import Summits.BirchSwinnertonDyer.BirchSwinnertonDyer.Theorems.SignedLowerHalvesKobayashiLowerHalfLargeImageMuFloorSupply
import Summits.BirchSwinnertonDyer.Rank1Residual.X11a.MuLambdaSplit
import HarnessLib

/-!
# Route `SignedLowerHalves`, crux 3 `KobayashiLowerHalfLargeImage` (item stmt-BirchSwinnertonDyer-19001):
# the μ-PART of Kobayashi's signed main conjecture at large image, part A (algebra + `min(μ(L⁺), μ(L⁻)) = 0`):
# common divisors of Pollack's pair have unit content — NO image hypothesis; stub S2 of line `commonzero_squeeze`
# REDUCED to its unit-content version (cell `bsd-ssimc`, width seat `bsd-line-slh-p1-w6` gen 0; `--supports 19001`)

HONEST FRAMING.  The crux (the Eisenstein half of Kobayashi's signed main conjecture on the X7 large-image class) is
OPEN and nothing here proves it; BSD is not proved by any of this.  THEOREMS ONLY; no definition.

* §1 `Λ`-algebra (`μ`, `λ` of an element of `Λ` are the tree's `X1.MuLambda.mu` / `lam`; `μ = 0 ⟺ unit content` is the
  tree's `X11a.mu_eq_zero_of_hasUnitContent` / `hasUnitContent_of_mu_eq_zero`): `hasUnitContent_of_dvd`,
  `mu_eq_and_lam_eq_of_span_eq`,
  `mu_eq_and_lam_add_eq_of_span_mul_eq_span` (`(ξ·δ) = (L)`, `μ(δ) = 0` ⟹ `μ(ξ) = μ(L)`, `λ(ξ) + λ(δ) = λ(L)`),
  `span_eq_iff_lam_eq_of_span_mul_eq_span`.
* §2 **`min(μ(L_p⁺), μ(L_p⁻)) = 0` with NO image hypothesis**: every common divisor of a Pollack pair of the newform
  of a curve with good reduction at `p` and `a_p = 0` has unit content — INPUT-FREE at `p = 3` (THEOREM B on
  Vaserstein's theorem, via `LargeImageMuFloor`, p647857 / slh-p3 p643729), at odd `p` GRANTED Conjecture B⁰
  `TeichSpanGenAll` (used only at `p ≥ 5`): `hasUnitContent_of_dvd_of_dvd[_three]`, `not_C_dvd_and_C_dvd`,
  `mu_eq_zero_or_mu_eq_zero`.  The card of line `commonzero_squeeze` says «no THEOREM B — `min(μ⁺, μ⁻) = 0` is not a
  theorem at large image and sits inside `stub_commonDivisorsCyclotomic`»: the tree's THEOREM B
  (`EvenBranch.cycWindingNonConstantAt_of_odd`) has NO image hypothesis, so that μ-content IS a theorem at `p = 3`
  (B⁰ at `p ≥ 5`), and **S2 reduces to common divisors WITH unit content** (`commonDivisorsCyclotomic_of_unitContent`:
  the registered-shape body with the line's `cycPhi` passed as a parameter, from the same body restricted to `μ(d) = 0`).
Part B (`…LargeImageMuPart.lean`) multiplies this with the sign-blind Kato defect (S1, w2 g3) to get `μ(X^ε) = μ(L_p^ε)`
for both signs.  CALIBRATION / SUPPORT ONLY (pen rule D34-4 (3)).

References: [GreenbergVatsal2000] p. 2 (1)–(2), p. 4; [Washington1997] §7.1; [KuriharaPollack2007] §3.2 Problem 3.2,
Prop. 3.3; [PollackWeston2011] Thm. 4.1 (1), Rem. 4.2; [Vaserstein1972SL2] Theorem; [Kobayashi2003] Thm. 3.2 (p. 7).
-/

-- D-0017: single-problem summit, the namespace repeats the problem name by design.
set_option linter.dupNamespace false
set_option autoImplicit false

noncomputable section

open scoped Classical MatrixGroups ModularForm

open CongruenceSubgroup WeierstrassCurve Literature.NumberTheory.EllipticCurves
  Literature.NumberTheory.EllipticCurves.ModularForms
  Literature.NumberTheory.EllipticCurves.Kobayashi2003 Literature.NumberTheory.EllipticCurves.GreenbergVatsal2000
  Literature.NumberTheory.EllipticCurves.Rank1Residual
  Summit.BirchSwinnertonDyer.Rank1Residual.Supersingular

namespace Summit.BirchSwinnertonDyer.BirchSwinnertonDyer.Theorems.LargeImageMuPart

open Summit.BirchSwinnertonDyer.Rank1Residual.X1.MuLambda
  (mu lam mu_mul lam_mul le_mu_of_C_pow_dvd C_pow_mu_dvd isUnit_iff_mu_eq_zero_and_lam_eq_zero)
open Summit.BirchSwinnertonDyer.BirchSwinnertonDyer.Cruxes.AnalyticMuZeroX9.TeichSpan (TeichSpanGenAll)
open Summit.BirchSwinnertonDyer.BirchSwinnertonDyer.Theorems.LargeImageMuFloor
  (exists_sign_hasUnitContent_kobayashiL_three)
open Summit.BirchSwinnertonDyer.Rank1Residual.X11a
  (ne_zero_of_hasUnitContent mu_eq_zero_of_hasUnitContent hasUnitContent_of_mu_eq_zero)

/-! ## §1 `Λ`-algebra: unit content vs. `μ`, and `μ` across `(ξ·δ) = (L)` -/

section Algebra

variable {p : ℕ} [Fact p.Prime]

/-- A divisor of an element of `Λ` with unit content has unit content (`p ∤ L`, `g ∣ L` ⟹ `p ∤ g`).
[cite: GreenbergVatsal2000, p. 2, (2)] -/
theorem hasUnitContent_of_dvd {g L : IwasawaAlgebra p} (h : g ∣ L) (hL : HasUnitContent L) :
    HasUnitContent g := by
  rw [hasUnitContent_iff_not_C_dvd] at hL ⊢
  exact fun hg ↦ hL (hg.trans h)

/-- `μ` is invariant under multiplication by a unit. [folklore] -/
theorem mu_mul_unit {g : IwasawaAlgebra p} (hg : g ≠ 0) (u : (IwasawaAlgebra p)ˣ) :
    mu (g * (u : IwasawaAlgebra p)) = mu g := by
  have hu := (isUnit_iff_mu_eq_zero_and_lam_eq_zero (u : IwasawaAlgebra p)).mp u.isUnit
  rw [mu_mul hg hu.1, hu.2.1, add_zero]

/-- `λ` is invariant under multiplication by a unit. [folklore] -/
theorem lam_mul_unit {g : IwasawaAlgebra p} (hg : g ≠ 0) (u : (IwasawaAlgebra p)ˣ) :
    lam (g * (u : IwasawaAlgebra p)) = lam g := by
  have hu := (isUnit_iff_mu_eq_zero_and_lam_eq_zero (u : IwasawaAlgebra p)).mp u.isUnit
  rw [lam_mul hg hu.1, hu.2.2, add_zero]

/-- Generators of the same principal ideal have the same `μ` and `λ`. [folklore] -/
theorem mu_eq_and_lam_eq_of_span_eq {g g' : IwasawaAlgebra p} (hg : g ≠ 0)
    (h : Ideal.span ({g} : Set (IwasawaAlgebra p)) = Ideal.span {g'}) : mu g = mu g' ∧ lam g = lam g' := by
  obtain ⟨u, hu⟩ := Ideal.span_singleton_eq_span_singleton.mp h
  rw [← hu, mu_mul_unit hg, lam_mul_unit hg]
  exact ⟨rfl, rfl⟩

/-- **`μ` across the sign-blind factorisation**: if `(ξ·δ) = (L)` with `L ≠ 0` and `δ` of unit content, then
`μ(ξ) = μ(L)` and `λ(ξ) + λ(δ) = λ(L)`. [cite: GreenbergVatsal2000, p. 2, (1)–(2)] [cite: Washington1997, §7.1] -/
theorem mu_eq_and_lam_add_eq_of_span_mul_eq_span {ξ δ L : IwasawaAlgebra p} (hL : L ≠ 0)
    (hδ : HasUnitContent δ) (h : Ideal.span ({ξ * δ} : Set (IwasawaAlgebra p)) = Ideal.span {L}) :
    mu ξ = mu L ∧ lam ξ + lam δ = lam L := by
  have hξδ : ξ * δ ≠ 0 := by
    intro h0
    rw [h0, Ideal.span_singleton_eq_span_singleton] at h
    exact hL (zero_dvd_iff.mp h.dvd)
  have hξ : ξ ≠ 0 := left_ne_zero_of_mul hξδ
  have hδ0 : δ ≠ 0 := right_ne_zero_of_mul hξδ
  obtain ⟨hmu, hlam⟩ := mu_eq_and_lam_eq_of_span_eq hξδ h
  rw [mu_mul hξ hδ0, mu_eq_zero_of_hasUnitContent hδ, add_zero] at hmu
  rw [lam_mul hξ hδ0] at hlam
  exact ⟨hmu, hlam⟩

/-- Under `(ξ·δ) = (L)` with `L ≠ 0` and `μ(δ) = 0`: `(ξ) = (L)` iff `λ(ξ) = λ(L)` iff `λ(δ) = 0`.
[cite: GreenbergVatsal2000, p. 4 (after Thm. (1.2))] -/
theorem span_eq_iff_lam_eq_of_span_mul_eq_span {ξ δ L : IwasawaAlgebra p} (hL : L ≠ 0)
    (hδ : HasUnitContent δ) (h : Ideal.span ({ξ * δ} : Set (IwasawaAlgebra p)) = Ideal.span {L}) :
    (Ideal.span ({ξ} : Set (IwasawaAlgebra p)) = Ideal.span {L} ↔ lam ξ = lam L) ∧
      (lam ξ = lam L ↔ lam δ = 0) := by
  have hξδ : ξ * δ ≠ 0 := by
    intro h0
    rw [h0, Ideal.span_singleton_eq_span_singleton] at h
    exact hL (zero_dvd_iff.mp h.dvd)
  have hξ : ξ ≠ 0 := left_ne_zero_of_mul hξδ
  have hδ0 : δ ≠ 0 := right_ne_zero_of_mul hξδ
  obtain ⟨hmu, hlam⟩ := mu_eq_and_lam_add_eq_of_span_mul_eq_span hL hδ h
  have h2 : lam ξ = lam L ↔ lam δ = 0 := by omega
  refine ⟨?_, h2⟩
  constructor
  · intro hspan
    exact (mu_eq_and_lam_eq_of_span_eq hξ hspan).2
  · intro hl
    -- `λ(δ) = 0` and `μ(δ) = 0` ⟹ `δ` is a unit ⟹ `(ξ) = (ξ δ) = (L)`
    have hδu : IsUnit δ :=
      (isUnit_iff_mu_eq_zero_and_lam_eq_zero δ).mpr ⟨hδ0, mu_eq_zero_of_hasUnitContent hδ, h2.mp hl⟩
    rw [← h]
    exact Ideal.span_singleton_eq_span_singleton.mpr (associated_mul_unit_right ξ δ hδu)

end Algebra

/-! ## §2 `min(μ(L_p⁺), μ(L_p⁻)) = 0`: common divisors of a Pollack pair have unit content (no image hypothesis) -/

section MinMu

variable {W : WeierstrassCurve ℚ} [W.IsElliptic] [W.IsGloballyMinimal] {p : ℕ} [Fact p.Prime]

/-- From a sign `ε` with `μ(kobayashiL ε L⁺ L⁻) = 0`: every common divisor of `L⁺` and `L⁻` has unit content
(`kobayashiL ε` is one of the two). [cite: Kobayashi2003, Thm. 3.2 (p. 7)] -/
theorem hasUnitContent_of_dvd_of_dvd_of_sign {Lplus Lminus d : IwasawaAlgebra p} {ε : ℤˣ}
    (hε : HasUnitContent (kobayashiL ε Lplus Lminus)) (hp : d ∣ Lplus) (hm : d ∣ Lminus) :
    HasUnitContent d := by
  rcases Int.units_eq_one_or ε with rfl | rfl
  · have h1 : kobayashiL (1 : ℤˣ) Lplus Lminus = Lminus := by simp [kobayashiL]
    rw [h1] at hε
    exact hasUnitContent_of_dvd hm hε
  · have h1 : kobayashiL (-1 : ℤˣ) Lplus Lminus = Lplus := by
      have hne : (-1 : ℤˣ) ≠ 1 := by decide
      simp [kobayashiL, hne]
    rw [h1] at hε
    exact hasUnitContent_of_dvd hp hε

/-- **`p = 3`, INPUT-FREE: every common divisor of Pollack's pair `(L₃⁺(f), L₃⁻(f))` has unit content** — for `W/ℚ`
globally minimal with good reduction at `3`, `a₃ = 0`, its newform `f` (conductor level) and any Pollack pair.  NO image
hypothesis (THEOREM B needs only `E[3]` irreducible, automatic at a supersingular prime).
[cite: PollackWeston2011, Thm. 4.1 (1), Rem. 4.2] [cite: Vaserstein1972SL2, Theorem] -/
theorem hasUnitContent_of_dvd_of_dvd_three [NeZero (W.conductorNorm ℤ)]
    {f : CuspForm (Gamma0 (W.conductorNorm ℤ)) 2} (hf : IsNewformOf W f)
    (hgood : W.HasGoodReductionAtPrime 3) (hap : W.frobeniusTrace 3 = 0)
    {Lplus Lminus : IwasawaAlgebra 3} (hPP : IsPollackPair f 3 Lplus Lminus)
    {d : IwasawaAlgebra 3} (hp : d ∣ Lplus) (hm : d ∣ Lminus) : HasUnitContent d := by
  obtain ⟨ε, hε⟩ := exists_sign_hasUnitContent_kobayashiL_three f hf hgood hap
  exact hasUnitContent_of_dvd_of_dvd_of_sign (hε Lplus Lminus hPP) hp hm

/-- **Odd `p` (B⁰ at `p ≥ 5`): every common divisor of Pollack's pair has unit content** — for `W/ℚ` globally minimal
with good reduction at the odd prime `p`, `a_p = 0`, its newform `f` and any Pollack pair; GRANTED Conjecture B⁰
`TeichSpanGenAll` (used only when `p ≥ 5`).  NO image hypothesis.
[cite: PollackWeston2011, Thm. 4.1 (1), Rem. 4.2] [cite: Vaserstein1972SL2, Theorem] [cite: MazurTateTeitelbaum1986Invent, §I.10 (10.1)] -/
theorem hasUnitContent_of_dvd_of_dvd (hB : TeichSpanGenAll) (hp2 : p ≠ 2) [NeZero (W.conductorNorm ℤ)]
    {f : CuspForm (Gamma0 (W.conductorNorm ℤ)) 2} (hf : IsNewformOf W f)
    (hgood : W.HasGoodReductionAtPrime p) (hap : W.frobeniusTrace p = 0)
    {Lplus Lminus : IwasawaAlgebra p} (hPP : IsPollackPair f p Lplus Lminus)
    {d : IwasawaAlgebra p} (hp : d ∣ Lplus) (hm : d ∣ Lminus) : HasUnitContent d := by
  obtain ⟨ε, hε⟩ :=
    LargeImageMuFloor.signedMuFloor_of_teichSpanGenAll (W := W) hB hp2 hgood hap
  exact hasUnitContent_of_dvd_of_dvd_of_sign (hε f hf Lplus Lminus hPP) hp hm

/-- **`min(μ(L_p⁺), μ(L_p⁻)) = 0`** in the form «`p` does not divide both»: for an odd good supersingular prime
(`a_p = 0`), the newform and any Pollack pair, `¬ (p ∣ L⁺ ∧ p ∣ L⁻)` — GRANTED B⁰ when `p ≥ 5`, input-free at `3`.
This is the `d = p` case of Kurihara–Pollack's Problem 3.2 / the μ-content of stub S2 of line `commonzero_squeeze`.
[cite: KuriharaPollack2007, §3.2 Problem 3.2] [cite: PollackWeston2011, Rem. 4.2] -/
theorem not_C_dvd_and_C_dvd (hB : TeichSpanGenAll) (hp2 : p ≠ 2) [NeZero (W.conductorNorm ℤ)]
    {f : CuspForm (Gamma0 (W.conductorNorm ℤ)) 2} (hf : IsNewformOf W f)
    (hgood : W.HasGoodReductionAtPrime p) (hap : W.frobeniusTrace p = 0)
    {Lplus Lminus : IwasawaAlgebra p} (hPP : IsPollackPair f p Lplus Lminus) :
    ¬ (PowerSeries.C (p : ℤ_[p]) ∣ Lplus ∧ PowerSeries.C (p : ℤ_[p]) ∣ Lminus) := by
  rintro ⟨hp, hm⟩
  have h := hasUnitContent_of_dvd_of_dvd hB hp2 hf hgood hap hPP hp hm
  rw [hasUnitContent_iff_not_C_dvd] at h
  exact h (dvd_refl _)

/-- **`min(μ(L_p⁺), μ(L_p⁻)) = 0`** with the tree's `μ` of an element of `Λ` (`X1.MuLambda.mu`): for an odd good
supersingular prime (`a_p = 0`), the newform and any Pollack pair, `μ(L⁺) = 0 ∨ μ(L⁻) = 0` — GRANTED B⁰ when `p ≥ 5`,
input-free at `3`. [cite: PollackWeston2011, Thm. 4.1 (1), Rem. 4.2] [cite: GreenbergVatsal2000, p. 2, (2)] -/
theorem mu_eq_zero_or_mu_eq_zero (hB : TeichSpanGenAll) (hp2 : p ≠ 2) [NeZero (W.conductorNorm ℤ)]
    {f : CuspForm (Gamma0 (W.conductorNorm ℤ)) 2} (hf : IsNewformOf W f)
    (hgood : W.HasGoodReductionAtPrime p) (hap : W.frobeniusTrace p = 0)
    {Lplus Lminus : IwasawaAlgebra p} (hPP : IsPollackPair f p Lplus Lminus) :
    mu Lplus = 0 ∨ mu Lminus = 0 := by
  obtain ⟨ε, hε⟩ :=
    LargeImageMuFloor.signedMuFloor_of_teichSpanGenAll (W := W) hB hp2 hgood hap
  have h := hε f hf Lplus Lminus hPP
  rcases Int.units_eq_one_or ε with rfl | rfl
  · right
    have h1 : kobayashiL (1 : ℤˣ) Lplus Lminus = Lminus := by simp [kobayashiL]
    exact mu_eq_zero_of_hasUnitContent (h1 ▸ h)
  · left
    have h1 : kobayashiL (-1 : ℤˣ) Lplus Lminus = Lplus := by
      have hne : (-1 : ℤˣ) ≠ 1 := by decide
      simp [kobayashiL, hne]
    exact mu_eq_zero_of_hasUnitContent (h1 ▸ h)

/-- **Stub S2 of line `commonzero_squeeze` REDUCED to common divisors WITH unit content.**  The registered-shape body of
`CommonZeroSqueeze.stub_commonDivisorsCyclotomic` («on the crux's class, a common divisor of `L⁺, L⁻` prime to `T` and
to every `Φ_n(1+T)` is a unit», with the line's `cycPhi p n` = `Φ_{p^n}(1+T)` passed as a parameter `Φ` so that no
definition is restated) follows from the SAME statement restricted to common divisors `d` with `HasUnitContent d`
(`μ(d) = 0`), GRANTED B⁰ (used only at `p ≥ 5`): the μ-content of S2 is discharged, what remains is the statement
that `L⁺` and `L⁻` have no common NON-cyclotomic zero in the open unit disc (a distinguished-polynomial statement).
[cite: KuriharaPollack2007, §3.2 Problem 3.2, Prop. 3.3] [cite: PollackWeston2011, Rem. 4.2] -/
theorem commonDivisorsCyclotomic_of_unitContent (hB : TeichSpanGenAll)
    (Φ : (p : ℕ) → [Fact p.Prime] → ℕ → IwasawaAlgebra p)
    (hS2' : ∀ (W : WeierstrassCurve ℚ) [W.IsElliptic] [W.IsGloballyMinimal] (p : ℕ) [Fact p.Prime],
      p ≠ 2 → ClassX7 W p → ¬ W.HasCM → W.frobeniusTrace p = 0 → Surj W p →
      ∀ [NeZero (W.conductorNorm ℤ)] (f : CuspForm (Gamma0 (W.conductorNorm ℤ)) 2), IsNewformOf W f →
      ∀ (Lplus Lminus : IwasawaAlgebra p), IsPollackPair f p Lplus Lminus →
      ∀ d : IwasawaAlgebra p, HasUnitContent d → d ∣ Lplus → d ∣ Lminus →
        ¬ (PowerSeries.X : IwasawaAlgebra p) ∣ d → (∀ n : ℕ, 1 ≤ n → ¬ Φ p n ∣ d) → IsUnit d) :
    ∀ (W : WeierstrassCurve ℚ) [W.IsElliptic] [W.IsGloballyMinimal] (p : ℕ) [Fact p.Prime],
      p ≠ 2 → ClassX7 W p → ¬ W.HasCM → W.frobeniusTrace p = 0 → Surj W p →
      ∀ [NeZero (W.conductorNorm ℤ)] (f : CuspForm (Gamma0 (W.conductorNorm ℤ)) 2), IsNewformOf W f →
      ∀ (Lplus Lminus : IwasawaAlgebra p), IsPollackPair f p Lplus Lminus →
      ∀ d : IwasawaAlgebra p, d ∣ Lplus → d ∣ Lminus →
        ¬ (PowerSeries.X : IwasawaAlgebra p) ∣ d → (∀ n : ℕ, 1 ≤ n → ¬ Φ p n ∣ d) → IsUnit d := by
  intro W _ _ p _ hp2 hX hCM hap hS _ f hf Lplus Lminus hPP d hdp hdm hT hΦ
  exact hS2' W p hp2 hX hCM hap hS f hf Lplus Lminus hPP d
    (hasUnitContent_of_dvd_of_dvd hB hp2 hf hX.1.1 hap hPP hdp hdm) hdp hdm hT hΦ

end MinMu

end Summit.BirchSwinnertonDyer.BirchSwinnertonDyer.Theorems.LargeImageMuPart

end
● ● ● ● ●
Reproduce exactly, and only, the part of the listing above that begins at the line with "section MinMu" and goes on through the line with "exact hasUnitContent_of_dvd hp hε".

section MinMu

variable {W : WeierstrassCurve ℚ} [W.IsElliptic] [W.IsGloballyMinimal] {p : ℕ} [Fact p.Prime]

/-- From a sign `ε` with `μ(kobayashiL ε L⁺ L⁻) = 0`: every common divisor of `L⁺` and `L⁻` has unit content
(`kobayashiL ε` is one of the two). [cite: Kobayashi2003, Thm. 3.2 (p. 7)] -/
theorem hasUnitContent_of_dvd_of_dvd_of_sign {Lplus Lminus d : IwasawaAlgebra p} {ε : ℤˣ}
    (hε : HasUnitContent (kobayashiL ε Lplus Lminus)) (hp : d ∣ Lplus) (hm : d ∣ Lminus) :
    HasUnitContent d := by
  rcases Int.units_eq_one_or ε with rfl | rfl
  · have h1 : kobayashiL (1 : ℤˣ) Lplus Lminus = Lminus := by simp [kobayashiL]
    rw [h1] at hε
    exact hasUnitContent_of_dvd hm hε
  · have h1 : kobayashiL (-1 : ℤˣ) Lplus Lminus = Lplus := by
      have hne : (-1 : ℤˣ) ≠ 1 := by decide
      simp [kobayashiL, hne]
    rw [h1] at hε
    exact hasUnitContent_of_dvd hp hε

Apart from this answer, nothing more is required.